If you're genuinely unsure how to price your services, that's a real business problem worth solving — but AI isn't the right tool for that. Look at what competitors in your area charge, calculate your actual costs, and set prices that make sense for your margins. Once you have your numbers, then bring AI in to help you present them well. If you're already using AI to dig into your business numbers, our guide on how to use AI to analyze your sales data covers how to make that process practical for a small operation.

The Bottom Line

Using AI to create a menu or service price list is genuinely one of the fastest, most practical things a small business owner can do with these tools. You don't need to be a copywriter. You don't need to spend $500 on a designer. You need a clear list of what you sell, a good prompt, and 30 minutes.

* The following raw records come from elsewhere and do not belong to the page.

import Summits.ResolutionOfSingularities.ResolutionOfSingularities.Theorems.FrobeniusLadderFInjectiveMacaulayficationFHalfRowOfTwoStoreysModel
import Mathlib.AlgebraicGeometry.Morphisms.FiniteType
import HarnessLib

/-!
# (W-TD/W8) the LOCAL SECOND STOREY through a CHART and a COORDINATE CHANGE — adapters for row #8 in its local form ✓ p664558 `fHalfConclusion_of_localSecondStorey`
# (crux `FInjectiveMacaulayfication` stmt-ResolutionOfSingularities-15315, chain w45a; res-L1-w45a-plan-1 RULING R21.34 «ROW #8 ROUTE OF RECORD SWITCHES TO (W8): LOCAL SECOND STOREY,
# ✓p664558 AS TYPED … assembly: ✓p664558 over (a) stub-2ʼs `storey1_fullCl_off_P(_mul)`, (b) stub-3ʼs `…FDStorey2L1BlowupFull` on Spec k[Y]/(G) at the origin, (c) the coordinate
# iso k[Y0..Y4]/(g₂₇₇) ≃ₐ k[Y₁..Y₅]/(G) + transport along stub-2ʼs open immersion ι»; seat res-L1-w45a-stub-1 g13; GENERIC part)

[OURS · L1 W4.5a] Support file (`--supports stmt-ResolutionOfSingularities-15315 --as helper`); def-free; UNCONDITIONAL; no named fact; NOT a statement of any manuscript.
Nothing of the crux is proved. AI-written (AI review is weaker than expert review).

* `nonempty_stalkIso_of_chart` — an open immersion `ι : Spec B → X₁`, a ring isomorphism `σ : B ≃ A` and points `P₀ ∈ Spec B`, `Q ∈ Spec A` with `σ⁻¹(Q) = P₀` give
  `𝒪_{X₁, ι P₀} ≅ 𝒪_{Spec A, Q}` (stalk map of `ι`, stalk map of `Spec σ`, `stalkCongr`).
* `isClosed_singleton_of_isOpenImmersion` — for `X₁` locally of finite type over a Jacobson scheme, the image under an open immersion of a closed point is a closed
  point (Mathlib `IsOpenEmbedding.preimage_closedPoints`).
* ★ `localSecondStorey_of_chartModel` — ✓ p664865 `localSecondStorey_of_affineModel` with its local-ring isomorphism produced from (ι, σ): the storey-2 datum of ✓ p664558
  at `P = ι P₀` from an affine model `affineBlowup I` over `Spec A` FULL at every point, `I ≠ ⊥`, `Q ⊆ √I`.
* ★★ `fHalfConclusion_of_localSecondStorey_affine` — ✓ p664558 with an AFFINE first storey `π₁ = affineBlowup.π (τ * K)` over `Spec A₀` (`v ⊆ √τ`, `v ⊆ √K`): the shape of
  row #8 `f4pos_rowD_twoStorey`.
[cite: GortzWedhorn2020, Prop. 13.91 and (13.19)] [cite: StacksProject, Tag 080B and Tag 01J7] [cite: Temkin2008, Lemma 2.1.1 and Lemma 2.1.4]
-/

-- single-problem summit: the doubled namespace component is forced
set_option linter.dupNamespace false

noncomputable section

namespace Summit.ResolutionOfSingularities.ResolutionOfSingularities.Theorems.FInjectiveMacaulayfication.FHalfRowOfTwoStoreys

open CategoryTheory CategoryTheory.Limits AlgebraicGeometry TopologicalSpace IsLocalRing
open Literature.AlgebraicGeometry.Resolution
open Summit.ResolutionOfSingularities.ResolutionOfSingularities.Theorems.FInjectiveMacaulayfication
open SliceableCentre GermOfGlobalBlowup

universe u

/-- **The stalk of `X₁` at a chart point through a coordinate change.** `ι : Spec B → X₁` an open immersion, `σ : B ≃+* A`, `P₀ ∈ Spec B`, `Q ∈ Spec A` with
`σ⁻¹(Q) = P₀`; then `𝒪_{X₁, ι P₀} ≅ 𝒪_{Spec A, Q}`. [folklore; cite: StacksProject, Tag 01J7] -/
theorem nonempty_stalkIso_of_chart {X₁ : Scheme.{0}} {A B : Type} [CommRing A] [CommRing B]
    (ι : Spec (.of B) ⟶ X₁) [IsOpenImmersion ι] (σ : B ≃+* A) (P₀ : Spec (.of B)) (Q : Spec (.of A))
    (hQ : Q.asIdeal.comap σ.toRingHom = P₀.asIdeal) :
    Nonempty (X₁.presheaf.stalk (ι.base P₀) ≅ (Spec (.of A)).presheaf.stalk Q) := by
  let Φ : Spec (.of A) ⟶ Spec (.of B) := Spec.map σ.toCommRingCatIso.hom
  have hΦ : Φ.base Q = P₀ := by
    apply PrimeSpectrum.ext
    rw [Spec.map_apply, RingEquiv.toCommRingCatIso_hom, CommRingCat.hom_ofHom, PrimeSpectrum.comap_asIdeal]
    exact hQ
  let e₁ : X₁.presheaf.stalk (ι.base P₀) ≅ (Spec (.of B)).presheaf.stalk P₀ := asIso (ι.stalkMap P₀)
  let e₂ : (Spec (.of B)).presheaf.stalk (Φ.base Q) ≅ (Spec (.of A)).presheaf.stalk Q := asIso (Φ.stalkMap Q)
  let e₃ : (Spec (.of B)).presheaf.stalk P₀ ≅ (Spec (.of B)).presheaf.stalk (Φ.base Q) :=
    (Spec (.of B)).presheaf.stalkCongr (Inseparable.of_eq hΦ.symm)
  exact ⟨e₁ ≪≫ e₃ ≪≫ e₂⟩

/-- **The image of a closed point under an open immersion into a scheme locally of finite type over a Jacobson scheme is a closed point.** [cite: StacksProject, Tag 01TB] -/
theorem isClosed_singleton_of_isOpenImmersion {U X₁ Y : Scheme.{u}} (π₁ : X₁ ⟶ Y) [LocallyOfFiniteType π₁] [JacobsonSpace Y]
    (ι : U ⟶ X₁) [IsOpenImmersion ι] (P₀ : U) (hP₀ : IsClosed ({P₀} : Set U)) : IsClosed ({ι.base P₀} : Set X₁) := by
  haveI : JacobsonSpace X₁ := LocallyOfFiniteType.jacobsonSpace π₁
  have h := ι.isOpenEmbedding.preimage_closedPoints
  have hmem : P₀ ∈ (fun u : U => ι.base u) ⁻¹' closedPoints X₁ := by
    rw [h]
    exact hP₀
  exact hmem

/-- ★ **The local second-storey datum from an affine model through a chart and a coordinate change**: ✓ `localSecondStorey_of_affineModel` with
`e := 𝒪_{X₁, ι P₀} ≅ 𝒪_{Spec A, Q}` from `nonempty_stalkIso_of_chart`. [cite: GortzWedhorn2020, Prop. 13.91] [cite: StacksProject, Tag 0804 and Tag 01J7] -/
theorem localSecondStorey_of_chartModel (p : ℕ) {X₁ : Scheme.{0}} {A B : Type} [CommRing A] [IsDomain A] [CommRing B]
    (ι : Spec (.of B) ⟶ X₁) [IsOpenImmersion ι] (σ : B ≃+* A) (P₀ : Spec (.of B)) (Q : Spec (.of A))
    (hQ : Q.asIdeal.comap σ.toRingHom = P₀.asIdeal)
    (I : Ideal A) (hI : I ≠ ⊥) (hIQ : Q.asIdeal ≤ I.radical)
    (hfull : ∀ y : ↥(affineBlowup I), FullCl p ((affineBlowup I).presheaf.stalk y)) :
    ∃ 𝔍 : (Spec (X₁.presheaf.stalk (ι.base P₀))).IdealSheafData, 𝔍 ≠ ⊥ ∧
      (∀ s ∈ (𝔍.support : Set (Spec (X₁.presheaf.stalk (ι.base P₀)))), s = closedPoint (X₁.presheaf.stalk (ι.base P₀))) ∧
      ∀ (S'' : Scheme.{0}) (g : S'' ⟶ Spec (X₁.presheaf.stalk (ι.base P₀))), IsBlowup g 𝔍 → ∀ s : S'', FullCl p (S''.presheaf.stalk s) := by
  obtain ⟨e⟩ := nonempty_stalkIso_of_chart ι σ P₀ Q hQ
  exact localSecondStorey_of_affineModel p (ι.base P₀) I hI Q hIQ e hfull

/-- ★★ **TWO-STOREY GLUE WITH A LOCAL SECOND STOREY, AFFINE FIRST STOREY** (the shape of row #8): `A₀` a Noetherian domain, `τ, K ≠ ⊥` with `V(τ), V(K) ∋ v` only
(`v ⊆ √τ`, `v ⊆ √K`), `X₁ = affineBlowup (τ * K)`; a CLOSED point `P ∈ X₁` over `v` carrying a local second-storey datum `𝔍` (≠ ⊥, supported at the closed point, all blowings
up FULL); `X₁` FULL at every other point over a generization of `v`. THEN the F-half's conclusion for every blowing up of `Spec 𝒪_{Spec A₀, v}` along `τ·𝒪`.
[cite: Temkin2008, Lemma 2.1.1 and Lemma 2.1.4] [cite: StacksProject, Tag 080B] [cite: GortzWedhorn2020, (13.19)] -/
theorem fHalfConclusion_of_localSecondStorey_affine (p : ℕ) {A₀ : Type} [CommRing A₀] [IsDomain A₀] [IsNoetherianRing A₀] (τ K : Ideal A₀) (hτ : τ ≠ ⊥) (hK : K ≠ ⊥)
    (v : Spec (.of A₀)) (hvτ : v.asIdeal ≤ τ.radical) (hvK : v.asIdeal ≤ K.radical)
    (P : ↥(affineBlowup (τ * K))) (hPx : (affineBlowup.π (τ * K)).base P = v) (hP : IsClosed ({P} : Set ↥(affineBlowup (τ * K))))
    (𝔍 : (Spec ((affineBlowup (τ * K)).presheaf.stalk P)).IdealSheafData) (h𝔍 : 𝔍 ≠ ⊥)
    (h𝔍supp : ∀ s ∈ (𝔍.support : Set (Spec ((affineBlowup (τ * K)).presheaf.stalk P))), s = closedPoint ((affineBlowup (τ * K)).presheaf.stalk P))
    (hfull₂ : ∀ (S'' : Scheme.{0}) (g : S'' ⟶ Spec ((affineBlowup (τ * K)).presheaf.stalk P)), IsBlowup g 𝔍 → ∀ s : S'', FullCl p (S''.presheaf.stalk s))
    (hfull₁ : ∀ x₁ : ↥(affineBlowup (τ * K)), x₁ ≠ P → (affineBlowup.π (τ * K)).base x₁ ⤳ v → FullCl p ((affineBlowup (τ * K)).presheaf.stalk x₁)) :
    ∀ (S' : Scheme.{0}) (g : S' ⟶ Spec ((Spec (.of A₀)).presheaf.stalk v)),
      IsBlowup g ((affineBlowup.idealSheaf τ).comap ((Spec (.of A₀)).fromSpecStalk v)) →
      ∃ 𝓚 : S'.IdealSheafData, 𝓚 ≠ ⊥ ∧ (∀ s ∈ (𝓚.support : Set S'), g.base s = closedPoint ((Spec (.of A₀)).presheaf.stalk v)) ∧
        ∀ (S'' : Scheme.{0}) (π : S'' ⟶ S'), IsBlowup π 𝓚 → ∀ s : S'', FullCl p (S''.presheaf.stalk s) := by
  have hπ : IsBlowup (affineBlowup.π (τ * K)) (affineBlowup.idealSheaf τ * affineBlowup.idealSheaf K) := by
    rw [← affineBlowup.idealSheaf_mul]
    exact affineBlowup.isBlowup (τ * K)
  have hJ : affineBlowup.idealSheaf τ * affineBlowup.idealSheaf K ≠ ⊥ := by
    rw [← affineBlowup.idealSheaf_mul]
    exact affineBlowup.idealSheaf_ne_bot (mul_ne_zero hτ hK)
  have hsupp : ∀ (L : Ideal A₀), v.asIdeal ≤ L.radical → ∀ y ∈ ((affineBlowup.idealSheaf L).support : Set (Spec (.of A₀))), y ⤳ v → y = v := by
    intro L hvL y hy hyv
    rw [affineBlowup.support_idealSheaf] at hy
    have hLy : L ≤ y.asIdeal := fun a ha => hy ha
    have h1 : v.asIdeal ≤ y.asIdeal := hvL.trans (y.2.radical_le_iff.mpr hLy)
    have h2 : y.asIdeal ≤ v.asIdeal := (PrimeSpectrum.le_iff_specializes y v).mpr hyv
    exact PrimeSpectrum.ext (le_antisymm h2 h1)
  exact fHalfConclusion_of_localSecondStorey p v hπ hJ (hsupp τ hvτ) (hsupp K hvK) P hPx hP 𝔍 h𝔍 h𝔍supp hfull₂ hfull₁

end Summit.ResolutionOfSingularities.ResolutionOfSingularities.Theorems.FInjectiveMacaulayfication.FHalfRowOfTwoStoreys

end
import Literature.AlgebraicGeometry.ModuliOfAbelianVarieties.SiegelModuliDatum
import Mathlib.Analysis.Calculus.FDeriv.Mul
import Mathlib.Analysis.Calculus.FDeriv.Add
import HarnessLib

/-!
# The `ℂ`-linear avatar of a period-linear real matrix is unique, explicit, and holomorphic in the period matrix
# ([BirkenhakeLange2004] §1.2 Prop. 1.2.1 / §8.1; [Shimura1963AnalyticFamilies] §2)

Layer `Literature/AlgebraicGeometry/ModuliOfAbelianVarieties`, namespace `Literature.AlgebraicGeometry.ModuliOfAbelianVarieties`.  THEOREMS ONLY (no
definition, no named fact, no instance, no notation, no `sorry`).  Cell `hodgecm-mathlib` (D-0151), FLOOR 0, P6 «MOD» (crux hLiu418 =
stmt-HodgeConjecture-24832, `--supports`), organ **E6-lin** of the E6 road map (`F0/P6/A-p06/g32/ROADMAP-E6.v1`, A-p06 (g32)).  Consumer: the E6
closer of `Cruxes/HLiu418/Lines/F0_P6a_PELWitnessE.lean` — the chart field (F2) `AuxChartGS.Mρ_kottwitz` hands, for every period point `Z a v`, SOME
`ℂ`-linear `Cb` with `Cb ∘ Π_{Z a v} = Π_{Z a v} ∘ (Mρ a b)`; this file shows that such a `Cb` is UNIQUE, computes it on the standard basis, and proves that
along any holomorphic period function `v ↦ Z v` the operator family `v ↦ Cb(v)` is HOLOMORPHIC — the hypothesis `hC` of ★ U6-b
`IsRelExpChartOn.exists_mdifferentiableOn_comp_ex_eq` (`MarkedFamilyHomCriterion`).  HC_CM is proved only modulo the printed citations until rung 0 closes;
generic, count-neutral.

THE MATHEMATICS.  `Π_Z : ℝ^g ⊕ ℝ^g → ℂ^g`, `(x, y) ↦ Z x + Δ y` (★ `siegelPeriodMap δ Z`, `Δ = diag δ`, `δ_i ≥ 1`) sends the basis vector `e_{μ_i}` of the
second block to `δ_i e_i`, so its image SPANS `ℂ^g` over `ℂ`: a `ℂ`-linear map is determined by its composite with `Π_Z` (uniqueness), and if
`C ∘ Π_Z = Π_Z ∘ M` for a real matrix `M` then `C e_i = δ_i⁻¹ Π_Z (M e_{μ_i})`, i.e. the matrix of `C` is
`C_{ki} = δ_i⁻¹ (Σ_j Z_{kj} M_{λ_j μ_i} + δ_k M_{μ_k μ_i})` — AFFINE in the entries of `Z`, hence holomorphic along any entrywise-holomorphic `Z(v)`
([BirkenhakeLange2004] §1.2: the analytic representation `ρ_a` of a homomorphism is read off the rational representation `ρ_r` and the period
matrices, «`ρ_a(f) Π = Π′ ρ_r(f)`», (1.2) p. 10).

* §1 `siegelPeriodMap_single_inr` (`Π_Z e_{μ_i} = δ_i e_i`), `eq_of_comp_siegelPeriodMap_eq` (uniqueness), `apply_single_eq_of_comp_siegelPeriodMap`
  (the explicit matrix entries).
* §2 **`differentiableOn_clm_of_comp_siegelPeriodMap`** — THE HEAD: along `Z : V → M_g(ℂ)` entrywise holomorphic on `s`, any family `C v` of continuous
  `ℂ`-linear maps with `C v ∘ Π_{Z v} = Π_{Z v} ∘ M` (`v ∈ s`) is `DifferentiableOn ℂ` on `s` as a map into `ℂ^g →L[ℂ] ℂ^g`.

## References
* [BirkenhakeLange2004] C. Birkenhake, H. Lange, *Complex Abelian Varieties*, 2nd ed. (2004), §1.2 (analytic and rational representations, (1.2)), §8.1.
* [Shimura1963AnalyticFamilies] G. Shimura, Ann. Math. 78 (1963), §2.
-/

set_option autoImplicit false

noncomputable section

open Matrix

namespace Literature.AlgebraicGeometry.ModuliOfAbelianVarieties

variable {g : ℕ}

/-! ## §1 The image of the period map spans; uniqueness and the explicit matrix of the avatar -/

/-- `Π_Z (e_{μ_i}) = δ_i · e_i`: the second-block basis vector goes to `δ_i` times the `i`-th standard vector of `ℂ^g`.
[cite: BirkenhakeLange2004, §8.1 (Prop. 8.1.1)] -/
theorem siegelPeriodMap_single_inr (δ : Fin g → ℕ) (Z : Matrix (Fin g) (Fin g) ℂ) (i : Fin g) :
    siegelPeriodMap δ Z (Pi.single (Sum.inr i) 1) = (δ i : ℂ) • Pi.single i (1 : ℂ) := by
  funext k
  rw [siegelPeriodMap_apply, Pi.smul_apply, smul_eq_mul]
  have h1 : ∀ j : Fin g, (Pi.single (Sum.inr i) (1 : ℝ) : Fin g ⊕ Fin g → ℝ) (Sum.inl j) = 0 :=
    fun j => Pi.single_eq_of_ne (by simp) _
  simp only [h1, Complex.ofReal_zero, mul_zero, Finset.sum_const_zero, zero_add]
  by_cases hk : k = i
  · subst hk
    simp
  · rw [Pi.single_eq_of_ne (by simpa using hk), Pi.single_eq_of_ne hk]
    simp

/-- **Uniqueness of the `ℂ`-linear avatar**: two `ℂ`-linear maps `ℂ^g → W` which agree on the image of `Π_Z` are equal (`δ_i ≥ 1`: the image
contains `δ_i e_i`). [cite: BirkenhakeLange2004, §1.2 (1.2)] -/
theorem eq_of_comp_siegelPeriodMap_eq {δ : Fin g → ℕ} (hδ : ∀ i, 0 < δ i) (Z : Matrix (Fin g) (Fin g) ℂ) {W : Type*} [AddCommGroup W]
    [Module ℂ W] {C C' : (Fin g → ℂ) →ₗ[ℂ] W} (h : ∀ u : Fin g ⊕ Fin g → ℝ, C (siegelPeriodMap δ Z u) = C' (siegelPeriodMap δ Z u)) :
    C = C' := by
  refine LinearMap.pi_ext' fun i => LinearMap.ext_ring ?_
  have hδi : (δ i : ℂ) ≠ 0 := by exact_mod_cast (hδ i).ne'
  have hi := h (Pi.single (Sum.inr i) 1)
  rw [siegelPeriodMap_single_inr, map_smul, map_smul] at hi
  have := congrArg (fun w => (δ i : ℂ)⁻¹ • w) hi
  simp only [smul_smul, inv_mul_cancel₀ hδi, one_smul] at this
  simpa using this

/-- **The explicit avatar on the standard basis**: if `C ∘ Π_Z = Π_Z ∘ M` then `C e_i = δ_i⁻¹ · Π_Z (M e_{μ_i})`.
[cite: BirkenhakeLange2004, §1.2 (1.2)] -/
theorem apply_single_eq_of_comp_siegelPeriodMap {δ : Fin g → ℕ} (hδ : ∀ i, 0 < δ i) (Z : Matrix (Fin g) (Fin g) ℂ)
    (M : Matrix (Fin g ⊕ Fin g) (Fin g ⊕ Fin g) ℝ) {C : (Fin g → ℂ) →ₗ[ℂ] (Fin g → ℂ)}
    (h : ∀ u : Fin g ⊕ Fin g → ℝ, C (siegelPeriodMap δ Z u) = siegelPeriodMap δ Z (M *ᵥ u)) (i : Fin g) :
    C (Pi.single i 1) = (δ i : ℂ)⁻¹ • siegelPeriodMap δ Z (M *ᵥ Pi.single (Sum.inr i) 1) := by
  have hδi : (δ i : ℂ) ≠ 0 := by exact_mod_cast (hδ i).ne'
  have hi := h (Pi.single (Sum.inr i) 1)
  rw [siegelPeriodMap_single_inr, map_smul] at hi
  rw [← hi, smul_smul, inv_mul_cancel₀ hδi, one_smul]

/-- **The matrix entries of the avatar are affine in `Z`**: `(C e_i)_k = δ_i⁻¹ (Σ_j Z_{kj} M_{λ_j μ_i} + δ_k M_{μ_k μ_i})`.
[cite: BirkenhakeLange2004, §1.2 (1.2)] -/
theorem apply_single_apply_eq_of_comp_siegelPeriodMap {δ : Fin g → ℕ} (hδ : ∀ i, 0 < δ i) (Z : Matrix (Fin g) (Fin g) ℂ)
    (M : Matrix (Fin g ⊕ Fin g) (Fin g ⊕ Fin g) ℝ) {C : (Fin g → ℂ) →ₗ[ℂ] (Fin g → ℂ)}
    (h : ∀ u : Fin g ⊕ Fin g → ℝ, C (siegelPeriodMap δ Z u) = siegelPeriodMap δ Z (M *ᵥ u)) (i k : Fin g) :
    C (Pi.single i 1) k =
      (δ i : ℂ)⁻¹ * (∑ j, Z k j * (M (Sum.inl j) (Sum.inr i) : ℂ) + (δ k : ℂ) * (M (Sum.inr k) (Sum.inr i) : ℂ)) := by
  rw [apply_single_eq_of_comp_siegelPeriodMap hδ Z M h i, Pi.smul_apply, smul_eq_mul, siegelPeriodMap_apply]
  congr 1
  have hmul : ∀ l : Fin g ⊕ Fin g, (M *ᵥ Pi.single (Sum.inr i) (1 : ℝ)) l = M l (Sum.inr i) := by
    intro l
    simp [Matrix.mulVec, dotProduct, Pi.single_apply]
  simp only [hmul]

/-! ## §2 Holomorphy of the avatar along a holomorphic period function -/

/-- **THE HEAD — the avatar family is holomorphic.**  Let `V` be a complex normed space, `s ⊆ V`, `Z : V → M_g(ℂ)` with every entry `DifferentiableOn ℂ`
on `s`, `M` a real `2g × 2g` matrix, and `C v : ℂ^g →L[ℂ] ℂ^g` (`v ∈ V`) continuous `ℂ`-linear maps with `C v ∘ Π_{Z v} = Π_{Z v} ∘ M` for `v ∈ s`.  Then
`v ↦ C v` is `DifferentiableOn ℂ` on `s` (operator-valued): `C v = Σ_{k,i} (C v e_i)_k · E_{ki}` with the scalar coefficients affine in the entries of
`Z v` (§1) and `E_{ki}` the constant elementary operators. [cite: BirkenhakeLange2004, §1.2 (1.2) and §8.1] [cite: Shimura1963AnalyticFamilies, §2] -/
theorem differentiableOn_clm_of_comp_siegelPeriodMap {δ : Fin g → ℕ} (hδ : ∀ i, 0 < δ i) {V : Type*} [NormedAddCommGroup V] [NormedSpace ℂ V]
    {s : Set V} {Z : V → Matrix (Fin g) (Fin g) ℂ} (hZ : ∀ k j, DifferentiableOn ℂ (fun v => Z v k j) s)
    (M : Matrix (Fin g ⊕ Fin g) (Fin g ⊕ Fin g) ℝ) (C : V → ((Fin g → ℂ) →L[ℂ] (Fin g → ℂ)))
    (h : ∀ v ∈ s, ∀ u : Fin g ⊕ Fin g → ℝ, C v (siegelPeriodMap δ (Z v) u) = siegelPeriodMap δ (Z v) (M *ᵥ u)) :
    DifferentiableOn ℂ C s := by
  -- the scalar coefficient functions
  let a : V → Fin g → Fin g → ℂ := fun v k i =>
    (δ i : ℂ)⁻¹ * (∑ j, Z v k j * (M (Sum.inl j) (Sum.inr i) : ℂ) + (δ k : ℂ) * (M (Sum.inr k) (Sum.inr i) : ℂ))
  have ha : ∀ k i, DifferentiableOn ℂ (fun v => a v k i) s := by
    intro k i
    refine DifferentiableOn.const_mul (DifferentiableOn.add ?_ (differentiableOn_const _)) _
    refine DifferentiableOn.fun_sum fun j _ => (hZ k j).mul_const _
  -- the elementary operators `E_{ki} x = x_i • e_k`
  let E : Fin g → Fin g → ((Fin g → ℂ) →L[ℂ] (Fin g → ℂ)) := fun k i =>
    (ContinuousLinearMap.proj i : (Fin g → ℂ) →L[ℂ] ℂ).smulRight (Pi.single k (1 : ℂ))
  -- `C v = Σ a v k i • E k i` on `s`
  have hC : ∀ v ∈ s, C v = ∑ k, ∑ i, a v k i • E k i := by
    intro v hv
    have hsingle : ∀ i k, C v (Pi.single i 1) k = a v k i := fun i k =>
      apply_single_apply_eq_of_comp_siegelPeriodMap hδ (Z v) M (C := (C v : (Fin g → ℂ) →ₗ[ℂ] (Fin g → ℂ))) (h v hv) i k
    ext x l
    -- left: expand `x` in the standard basis
    have hx : C v x = ∑ i, x i • C v (Pi.single i 1) := by
      conv_lhs => rw [← Finset.univ_sum_single x]
      rw [map_sum]
      refine Finset.sum_congr rfl fun i _ => ?_
      rw [← map_smul]
      congr 1
      funext j
      simp [Pi.single_apply]
    rw [hx]
    simp only [Finset.sum_apply, Pi.smul_apply, smul_eq_mul, hsingle, FunLike.coe_sum, Finset.sum_apply,
      FunLike.coe_smul, E, ContinuousLinearMap.smulRight_apply, ContinuousLinearMap.proj_apply]
    rw [Finset.sum_comm]
    refine Finset.sum_congr rfl fun i _ => ?_
    rw [Finset.sum_eq_single l]
    · simp [mul_comm]
    · intro k _ hk
      simp [Pi.single_eq_of_ne (Ne.symm hk)]
    · intro hl
      exact absurd (Finset.mem_univ l) hl
  -- conclude
  have hsum : DifferentiableOn ℂ (fun v => ∑ k, ∑ i, a v k i • E k i) s :=
    DifferentiableOn.fun_sum fun k _ => DifferentiableOn.fun_sum fun i _ => (ha k i).smul_const (E k i)
  exact hsum.congr hC

end Literature.AlgebraicGeometry.ModuliOfAbelianVarieties

end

Start with ChatGPT or Claude — both have free tiers that are more than enough for this task. Give AI your raw information, tell it your tone, and let it build you a first draft. Then read it like a customer would, cut what doesn't fit, and finalize it in Canva if you need it to look polished. If you find yourself using AI for more of your business documents, the same approach works well for things like staff training — check out how to use AI to create a training manual for new employees for a similar step-by-step breakdown.

A good price list isn't just a rate sheet — it's a sales tool. AI can help you build one that actually does that job.